• [What the exercise asks] Only one span of the listing below should come back. It runs from the line with "HasDerivAt (fun t" through the line with "have hcontF : ContinuousOn", and each of its lines must be reproduced exactly.

# # # # #

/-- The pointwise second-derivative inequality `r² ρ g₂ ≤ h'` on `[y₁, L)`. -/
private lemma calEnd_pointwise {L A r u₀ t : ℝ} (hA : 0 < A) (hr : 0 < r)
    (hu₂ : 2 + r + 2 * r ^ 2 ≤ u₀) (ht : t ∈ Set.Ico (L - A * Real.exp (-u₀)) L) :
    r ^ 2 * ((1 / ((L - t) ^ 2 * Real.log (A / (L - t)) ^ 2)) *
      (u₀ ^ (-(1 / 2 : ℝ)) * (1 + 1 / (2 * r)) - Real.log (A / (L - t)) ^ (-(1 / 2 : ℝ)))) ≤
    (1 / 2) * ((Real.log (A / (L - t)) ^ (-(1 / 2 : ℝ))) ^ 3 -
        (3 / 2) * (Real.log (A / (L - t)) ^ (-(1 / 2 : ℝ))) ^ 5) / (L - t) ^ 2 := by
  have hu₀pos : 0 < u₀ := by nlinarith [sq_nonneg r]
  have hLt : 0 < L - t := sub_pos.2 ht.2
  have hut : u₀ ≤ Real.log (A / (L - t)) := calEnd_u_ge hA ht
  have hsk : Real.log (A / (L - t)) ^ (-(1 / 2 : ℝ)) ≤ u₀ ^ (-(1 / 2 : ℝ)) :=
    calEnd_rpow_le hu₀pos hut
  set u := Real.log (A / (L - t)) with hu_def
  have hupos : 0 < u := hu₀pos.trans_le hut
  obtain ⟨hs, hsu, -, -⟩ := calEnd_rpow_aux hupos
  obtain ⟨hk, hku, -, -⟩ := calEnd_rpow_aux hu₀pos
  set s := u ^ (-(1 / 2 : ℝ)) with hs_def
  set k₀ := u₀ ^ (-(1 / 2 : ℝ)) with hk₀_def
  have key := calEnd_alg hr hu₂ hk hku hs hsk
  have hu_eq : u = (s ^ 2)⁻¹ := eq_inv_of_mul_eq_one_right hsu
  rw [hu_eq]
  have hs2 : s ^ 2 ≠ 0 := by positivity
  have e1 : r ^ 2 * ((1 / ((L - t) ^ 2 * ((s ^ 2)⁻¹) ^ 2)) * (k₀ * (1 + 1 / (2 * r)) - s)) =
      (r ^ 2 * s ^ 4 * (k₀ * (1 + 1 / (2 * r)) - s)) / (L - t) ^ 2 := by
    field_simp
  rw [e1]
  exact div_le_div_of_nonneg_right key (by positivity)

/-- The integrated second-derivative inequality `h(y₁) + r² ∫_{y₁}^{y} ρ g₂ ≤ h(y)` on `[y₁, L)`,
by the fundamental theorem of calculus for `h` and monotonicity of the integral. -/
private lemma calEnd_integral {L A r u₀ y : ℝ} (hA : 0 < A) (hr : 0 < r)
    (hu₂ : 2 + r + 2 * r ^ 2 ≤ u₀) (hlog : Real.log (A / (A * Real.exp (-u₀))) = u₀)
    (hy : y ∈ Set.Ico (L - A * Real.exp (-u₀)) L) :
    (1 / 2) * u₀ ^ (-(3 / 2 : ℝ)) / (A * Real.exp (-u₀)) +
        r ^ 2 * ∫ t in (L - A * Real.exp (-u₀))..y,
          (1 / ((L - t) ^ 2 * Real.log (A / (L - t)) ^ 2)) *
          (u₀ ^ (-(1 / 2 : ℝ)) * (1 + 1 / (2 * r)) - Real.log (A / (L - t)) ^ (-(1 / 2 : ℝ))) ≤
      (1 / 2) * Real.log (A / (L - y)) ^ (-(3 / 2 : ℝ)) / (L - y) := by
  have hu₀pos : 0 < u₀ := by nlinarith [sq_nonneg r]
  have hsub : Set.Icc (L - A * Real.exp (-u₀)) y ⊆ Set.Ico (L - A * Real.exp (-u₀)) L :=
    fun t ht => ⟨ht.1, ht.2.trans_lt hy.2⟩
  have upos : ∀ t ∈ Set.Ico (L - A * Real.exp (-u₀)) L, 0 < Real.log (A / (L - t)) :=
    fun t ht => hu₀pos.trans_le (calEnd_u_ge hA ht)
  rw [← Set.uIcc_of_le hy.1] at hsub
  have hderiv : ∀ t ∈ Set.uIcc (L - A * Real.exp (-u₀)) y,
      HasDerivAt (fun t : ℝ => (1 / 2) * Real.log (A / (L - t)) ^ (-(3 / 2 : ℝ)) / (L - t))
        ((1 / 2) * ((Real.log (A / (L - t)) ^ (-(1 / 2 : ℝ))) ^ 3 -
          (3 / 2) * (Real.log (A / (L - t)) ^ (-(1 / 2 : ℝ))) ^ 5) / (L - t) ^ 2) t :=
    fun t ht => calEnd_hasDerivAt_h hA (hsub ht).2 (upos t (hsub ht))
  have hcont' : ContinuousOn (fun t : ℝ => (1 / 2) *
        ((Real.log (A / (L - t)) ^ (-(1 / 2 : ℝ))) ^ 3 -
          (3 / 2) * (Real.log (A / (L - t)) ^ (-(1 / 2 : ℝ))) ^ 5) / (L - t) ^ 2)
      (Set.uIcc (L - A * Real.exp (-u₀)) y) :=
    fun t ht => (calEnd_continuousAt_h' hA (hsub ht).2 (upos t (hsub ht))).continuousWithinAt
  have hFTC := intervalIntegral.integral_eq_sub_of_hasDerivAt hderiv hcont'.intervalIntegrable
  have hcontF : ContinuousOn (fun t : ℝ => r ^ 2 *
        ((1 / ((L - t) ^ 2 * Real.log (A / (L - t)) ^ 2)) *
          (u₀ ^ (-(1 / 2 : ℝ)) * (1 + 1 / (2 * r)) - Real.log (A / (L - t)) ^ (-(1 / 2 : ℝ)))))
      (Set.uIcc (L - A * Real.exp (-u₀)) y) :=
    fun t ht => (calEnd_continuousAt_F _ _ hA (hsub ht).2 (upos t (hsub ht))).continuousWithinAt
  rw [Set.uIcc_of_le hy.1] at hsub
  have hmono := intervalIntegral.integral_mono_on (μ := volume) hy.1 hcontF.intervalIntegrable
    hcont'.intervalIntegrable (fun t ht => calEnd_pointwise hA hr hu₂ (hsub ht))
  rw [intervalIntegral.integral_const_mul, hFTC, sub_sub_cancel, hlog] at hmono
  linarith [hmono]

# # # # #

• [Your solution]
      HasDerivAt (fun t : ℝ => (1 / 2) * Real.log (A / (L - t)) ^ (-(3 / 2 : ℝ)) / (L - t))
        ((1 / 2) * ((Real.log (A / (L - t)) ^ (-(1 / 2 : ℝ))) ^ 3 -
          (3 / 2) * (Real.log (A / (L - t)) ^ (-(1 / 2 : ℝ))) ^ 5) / (L - t) ^ 2) t :=
    fun t ht => calEnd_hasDerivAt_h hA (hsub ht).2 (upos t (hsub ht))
  have hcont' : ContinuousOn (fun t : ℝ => (1 / 2) *
        ((Real.log (A / (L - t)) ^ (-(1 / 2 : ℝ))) ^ 3 -
          (3 / 2) * (Real.log (A / (L - t)) ^ (-(1 / 2 : ℝ))) ^ 5) / (L - t) ^ 2)
      (Set.uIcc (L - A * Real.exp (-u₀)) y) :=
    fun t ht => (calEnd_continuousAt_h' hA (hsub ht).2 (upos t (hsub ht))).continuousWithinAt
  have hFTC := intervalIntegral.integral_eq_sub_of_hasDerivAt hderiv hcont'.intervalIntegrable
  have hcontF : ContinuousOn (fun t : ℝ => r ^ 2 *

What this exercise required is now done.